Is there a Borel-measurable projection to a closed subgroup Suppose that $G$ is a compact metrizable group and let $H$ be a closed subgroup of $G$.
Is it true that there must exists a Borel-measurable projection map $p:G\rightarrow H$ with the property that for every $h\in H$ and $g\in G$ one has that $p(gh)=p(g)\cdot h$? (In particular $p(h)=h$).
 A: The answer is a yes! (Thanks to GEdgar who pointed out the relation with  "selection theorems")
In the book "A Course on Borel sets" page 186 they proved a claim that implies the following:

Theorem: Let $H,G$ be as in the question. Then there exists a "cross-section" $s:G/H\rightarrow G$ such that $s\circ p = id$ where $p:G\rightarrow G/H$ the quotient map $p(g)=gH$.
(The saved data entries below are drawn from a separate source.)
import Summits.NavierStokesRegularity.NavierStokesRegularity.Theorems.PeepholeVorticityDoorCoreDefs

/-!
# PeepholeVorticityDoorChebyshev — door S29 «PeepholeVorticityDoor», FILE 2: Stub B4 `ChebyshevPullbackS29` (Chebyshev in `s ∈ [t₀,2t₀]` + pull-back to the door's window)

Plate of record: nsreg-p1 g23 `r27/ChebyshevB4.lean` sha16 36d56b598dd0b2a4 (farm rc 0 · 0 sorry; refuter1 g9 K-65 PASS: statement IDENTICAL to
`r27/Skeleton29.lean` a83afe48495060f1), re-based by ns-s29-p2 g2 on `PeepholeVorticityDoorCoreDefs` (the §1 quantities and the stub
text `ChebyshevPullbackS29` are imported from there, local copies dropped; proof bodies untouched; DIRECTOR-NS #135 (b)).

Chebyshev / first mean value in `s ∈ [t₀, 2t₀]` for the CONTINUOUS slice function `s ↦ ∫_{B(0,3Rℓ)} |w(s,x)|² dx`
(`exists_le_setAverage`), then pull back to the door's conclusion at `t' = t̄ − s` (`B(0, 2R√(−t')) ⊆ B(0, 3Rℓ)`,
Bochner → `lintegral`, `4√(−t') ≤ 5ℓ`).  The work is done for a generic `w : ℝ → ℝ³ → ℝ³` (`w s = curl (u (t̄ − s))` for the door).

Closes `theorem chebyshevPullbackS29_holds : ChebyshevPullbackS29` — one of the six hypotheses of `peepholeToCore_of_stubs`.
WHAT THIS IS NOT: not NS regularity; not `NoTypeII` (stmt-0056 OPEN); analytic bookkeeping for a HYPOTHETICAL-blow-up door.
-/

noncomputable section

set_option linter.dupNamespace false

namespace Summit.NavierStokesRegularity.NavierStokesRegularity.Theorems.PeepholeVorticityDoor

open MeasureTheory Set Function Filter Topology TopologicalSpace Metric
open scoped RealInnerProductSpace NNReal ENNReal Topology
open Literature.Analysis Literature.Analysis.FluidPDE

/-! ## helpers (generic `w`) -/

/-- continuity of `s ↦ ∫_{B(0,ρ)} |w(s,x)|² dx` on `[a, b]` from joint continuity on `[a,b] × B̄(0,ρ')`, `ρ ≤ ρ'`. -/
theorem continuousOn_sqNormIntegral {w : ℝ → EuclideanSpace ℝ (Fin 3) → EuclideanSpace ℝ (Fin 3)} {a b ρ ρ' : ℝ}
    (hρ : ρ ≤ ρ')
    (hw : ContinuousOn (uncurry w) (Icc a b ×ˢ closedBall (0 : EuclideanSpace ℝ (Fin 3)) ρ')) :
    ContinuousOn (fun s => ∫ x in ball (0 : EuclideanSpace ℝ (Fin 3)) ρ, ‖w s x‖ ^ 2) (Icc a b) := by
  have hK : IsCompact (Icc a b ×ˢ closedBall (0 : EuclideanSpace ℝ (Fin 3)) ρ') := isCompact_Icc.prod (isCompact_closedBall _ _)
  obtain ⟨C, hC⟩ := hK.exists_bound_of_continuousOn hw
  have hsub : ball (0 : EuclideanSpace ℝ (Fin 3)) ρ ⊆ closedBall (0 : EuclideanSpace ℝ (Fin 3)) ρ' :=
    ball_subset_closedBall.trans (closedBall_subset_closedBall hρ)
  have hslice : ∀ s ∈ Icc a b, ContinuousOn (fun x => ‖w s x‖ ^ 2) (closedBall (0 : EuclideanSpace ℝ (Fin 3)) ρ') := by
    intro s hs
    have hι : Continuous fun x : EuclideanSpace ℝ (Fin 3) => (s, x) := by fun_prop
    exact ((hw.comp hι.continuousOn fun x hx => ⟨hs, hx⟩).norm).pow 2
  refine continuousOn_of_dominated (μ := volume.restrict (ball (0 : EuclideanSpace ℝ (Fin 3)) ρ))
    (bound := fun _ => C ^ 2) ?_ ?_ ?_ ?_
  · intro s hs
    exact ((hslice s hs).mono hsub).aestronglyMeasurable measurableSet_ball
  · intro s hs
    refine (ae_restrict_iff' measurableSet_ball).2 (Eventually.of_forall fun x hx => ?_)
    have h1 : ‖w s x‖ ≤ C := hC (s, x) ⟨hs, hsub hx⟩
    rw [Real.norm_of_nonneg (by positivity)]
    exact pow_le_pow_left₀ (norm_nonneg _) h1 2
  · exact integrableOn_const measure_ball_lt_top.ne
  · refine (ae_restrict_iff' measurableSet_ball).2 (Eventually.of_forall fun x hx => ?_)
    have hι : Continuous fun s : ℝ => (s, x) := by fun_prop
    exact ((hw.comp hι.continuousOn fun s hs => ⟨hs, hsub hx⟩).norm).pow 2

/-- **Chebyshev + pull-back**, generic form. -/
theorem chebyshev_pullback_generic (w : ℝ → EuclideanSpace ℝ (Fin 3) → EuclideanSpace ℝ (Fin 3)) {tb τ θ R : ℝ}
    (htb : tb < 0) (hτ : 0 < τ) (hτ1 : τ ≤ 1 / 8000) (hθ : 0 < θ) (hR : 0 < R)
    (hw : ContinuousOn (uncurry w)
      (Icc (τ * (-tb)) (2 * (τ * (-tb))) ×ˢ closedBall (0 : EuclideanSpace ℝ (Fin 3)) (4 * R * Real.sqrt (-tb))))
    (hJ : Jcore w (3 * R * Real.sqrt (-tb)) (τ * (-tb)) ≤ (τ * (-tb)) * (θ ^ 2 / (5 * Real.sqrt (-tb)))) :
    ∃ s ∈ Icc (τ * (-tb)) (2 * (τ * (-tb))),
      ∫⁻ x in ball (0 : EuclideanSpace ℝ (Fin 3)) (2 * R * Real.sqrt (-(tb - s))), ENNReal.ofReal (‖w s x‖ ^ 2) ≤
        ENNReal.ofReal (θ ^ 2 / (4 * Real.sqrt (-(tb - s)))) := by
  have hn : 0 < -tb := by linarith
  set ℓ := Real.sqrt (-tb) with hℓdef
  have hℓ : 0 < ℓ := Real.sqrt_pos.2 hn
  have hℓ2 : ℓ ^ 2 = -tb := Real.sq_sqrt hn.le
  set t₀ := τ * (-tb) with ht₀def
  have ht₀ : 0 < t₀ := mul_pos hτ hn
  have hle : t₀ ≤ 2 * t₀ := by linarith
  -- the slice function and its integrability on `[t₀, 2t₀]`
  have hF : ContinuousOn (fun s => ∫ x in ball (0 : EuclideanSpace ℝ (Fin 3)) (3 * R * ℓ), ‖w s x‖ ^ 2) (Icc t₀ (2 * t₀)) :=
    continuousOn_sqNormIntegral (by nlinarith) hw
  have hFint : IntegrableOn (fun s => ∫ x in ball (0 : EuclideanSpace ℝ (Fin 3)) (3 * R * ℓ), ‖w s x‖ ^ 2) (Icc t₀ (2 * t₀)) :=
    hF.integrableOn_compact isCompact_Icc
  -- Chebyshev: a point below the average
  have hμ0 : volume (Icc t₀ (2 * t₀)) ≠ 0 := by
    rw [Real.volume_Icc]; exact (ENNReal.ofReal_pos.2 (by linarith)).ne'
  have hμ1 : volume (Icc t₀ (2 * t₀)) ≠ ∞ := by rw [Real.volume_Icc]; exact ENNReal.ofReal_ne_top
  obtain ⟨s, hs, hsavg⟩ := exists_le_setAverage hμ0 hμ1 hFint
  have havg : ⨍ a in Icc t₀ (2 * t₀), (∫ x in ball (0 : EuclideanSpace ℝ (Fin 3)) (3 * R * ℓ), ‖w a x‖ ^ 2) ≤
      θ ^ 2 / (5 * ℓ) := by
    rw [setAverage_eq, Real.volume_real_Icc_of_le hle, integral_Icc_eq_integral_Ioc, ← intervalIntegral.integral_of_le hle,
      smul_eq_mul]
    have hJ' : ∫ a in t₀..2 * t₀, ∫ x in ball (0 : EuclideanSpace ℝ (Fin 3)) (3 * R * ℓ), ‖w a x‖ ^ 2 ≤ t₀ * (θ ^ 2 / (5 * ℓ)) := hJ
    have h2 : (2 * t₀ - t₀)⁻¹ = t₀⁻¹ := by ring_nf
    rw [h2]
    calc t₀⁻¹ * ∫ a in t₀..2 * t₀, ∫ x in ball (0 : EuclideanSpace ℝ (Fin 3)) (3 * R * ℓ), ‖w a x‖ ^ 2
        ≤ t₀⁻¹ * (t₀ * (θ ^ 2 / (5 * ℓ))) := mul_le_mul_of_nonneg_left hJ' (inv_nonneg.2 ht₀.le)
      _ = θ ^ 2 / (5 * ℓ) := by field_simp
  have hFs : ∫ x in ball (0 : EuclideanSpace ℝ (Fin 3)) (3 * R * ℓ), ‖w s x‖ ^ 2 ≤ θ ^ 2 / (5 * ℓ) := hsavg.trans havg
  refine ⟨s, hs, ?_⟩
  -- geometry of the pull-back
  have hs1 : t₀ ≤ s := hs.1
  have hs2 : s ≤ 2 * t₀ := hs.2
  have hnt : 0 < -(tb - s) := by linarith
  have hup : -(tb - s) ≤ (5 * ℓ / 4) ^ 2 := by
    have : -(tb - s) ≤ (1 + 2 * τ) * ℓ ^ 2 := by rw [hℓ2]; nlinarith
    nlinarith
  have hsq : Real.sqrt (-(tb - s)) ≤ 5 * ℓ / 4 := by
    calc Real.sqrt (-(tb - s)) ≤ Real.sqrt ((5 * ℓ / 4) ^ 2) := Real.sqrt_le_sqrt hup
      _ = 5 * ℓ / 4 := Real.sqrt_sq (by positivity)
  have hsqpos : 0 < Real.sqrt (-(tb - s)) := Real.sqrt_pos.2 hnt
  have hballsub : ball (0 : EuclideanSpace ℝ (Fin 3)) (2 * R * Real.sqrt (-(tb - s))) ⊆
      ball (0 : EuclideanSpace ℝ (Fin 3)) (3 * R * ℓ) :=
    ball_subset_ball (by nlinarith)
  -- integrability of the slice on the big ball
  have hslice : ContinuousOn (fun x => ‖w s x‖ ^ 2) (closedBall (0 : EuclideanSpace ℝ (Fin 3)) (4 * R * ℓ)) := by
    have hι : Continuous fun x : EuclideanSpace ℝ (Fin 3) => (s, x) := by fun_prop
    exact ((hw.comp hι.continuousOn fun x hx => ⟨hs, hx⟩).norm).pow 2
  have hint : IntegrableOn (fun x => ‖w s x‖ ^ 2) (ball (0 : EuclideanSpace ℝ (Fin 3)) (3 * R * ℓ)) :=
    (hslice.integrableOn_compact (isCompact_closedBall _ _)).mono_set
      (ball_subset_closedBall.trans (closedBall_subset_closedBall (by nlinarith)))
  calc ∫⁻ x in ball (0 : EuclideanSpace ℝ (Fin 3)) (2 * R * Real.sqrt (-(tb - s))), ENNReal.ofReal (‖w s x‖ ^ 2)
      ≤ ∫⁻ x in ball (0 : EuclideanSpace ℝ (Fin 3)) (3 * R * ℓ), ENNReal.ofReal (‖w s x‖ ^ 2) := lintegral_mono_set hballsub
    _ = ENNReal.ofReal (∫ x in ball (0 : EuclideanSpace ℝ (Fin 3)) (3 * R * ℓ), ‖w s x‖ ^ 2) :=
        (ofReal_integral_eq_lintegral_ofReal hint (Eventually.of_forall fun x => by positivity)).symm
    _ ≤ ENNReal.ofReal (θ ^ 2 / (5 * ℓ)) := ENNReal.ofReal_le_ofReal hFs
    _ ≤ ENNReal.ofReal (θ ^ 2 / (4 * Real.sqrt (-(tb - s)))) := by
        apply ENNReal.ofReal_le_ofReal
        apply div_le_div_of_nonneg_left (by positivity) (by positivity)
        linarith

/-! ## Stub B4 -/

/-- **Stub B4** `ChebyshevPullbackS29` holds (instance `w s = curl (u (t̄ − s))` of `chebyshev_pullback_generic`, `t' = t̄ − s`). -/
theorem chebyshevPullbackS29_holds : ChebyshevPullbackS29 := by
  intro u tb τ θ R htb hτ hτ1 hθ hR hcont hJ
  obtain ⟨s, hs, hmain⟩ := chebyshev_pullback_generic (fun s x => curl (u (tb - s)) x) htb hτ hτ1 hθ hR hcont hJ
  refine ⟨tb - s, ⟨?_, ?_⟩, hmain⟩
  · have := hs.2; nlinarith
  · have := hs.1; nlinarith

end Summit.NavierStokesRegularity.NavierStokesRegularity.Theorems.PeepholeVorticityDoor

end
Proof: Let $\Pi = \{a_i H : a_iH \text{ is a coset of H} \}$ then by the theorem in the book there exists a set Borel set $S$ such that $S\cap a_i H = \{s_i\}$.
This defines a (Borel) map $s:G/H\rightarrow G$ such that $s(u) = s_i$ if $u\in a_i H$. (The map is Borel because $s^{-1}(U)=s^{-1}(U\cap S) = p(U\cap S)$ and quotient map is open so it sends Borel to Borel), which proves the theorem.
This theorem leads to our result, as one can can define a map $\varphi:G\rightarrow H$ by $\varphi(g) = g\cdot (s(p(g))^{-1}$.
Since for every $h\in H$ one has that $p(gh)=p(g)$ we have that $\varphi(gh)=\varphi(g)\cdot h$.
This also answers positively my (now obviously related) other question:
$G\cong G/H\times H$ measureably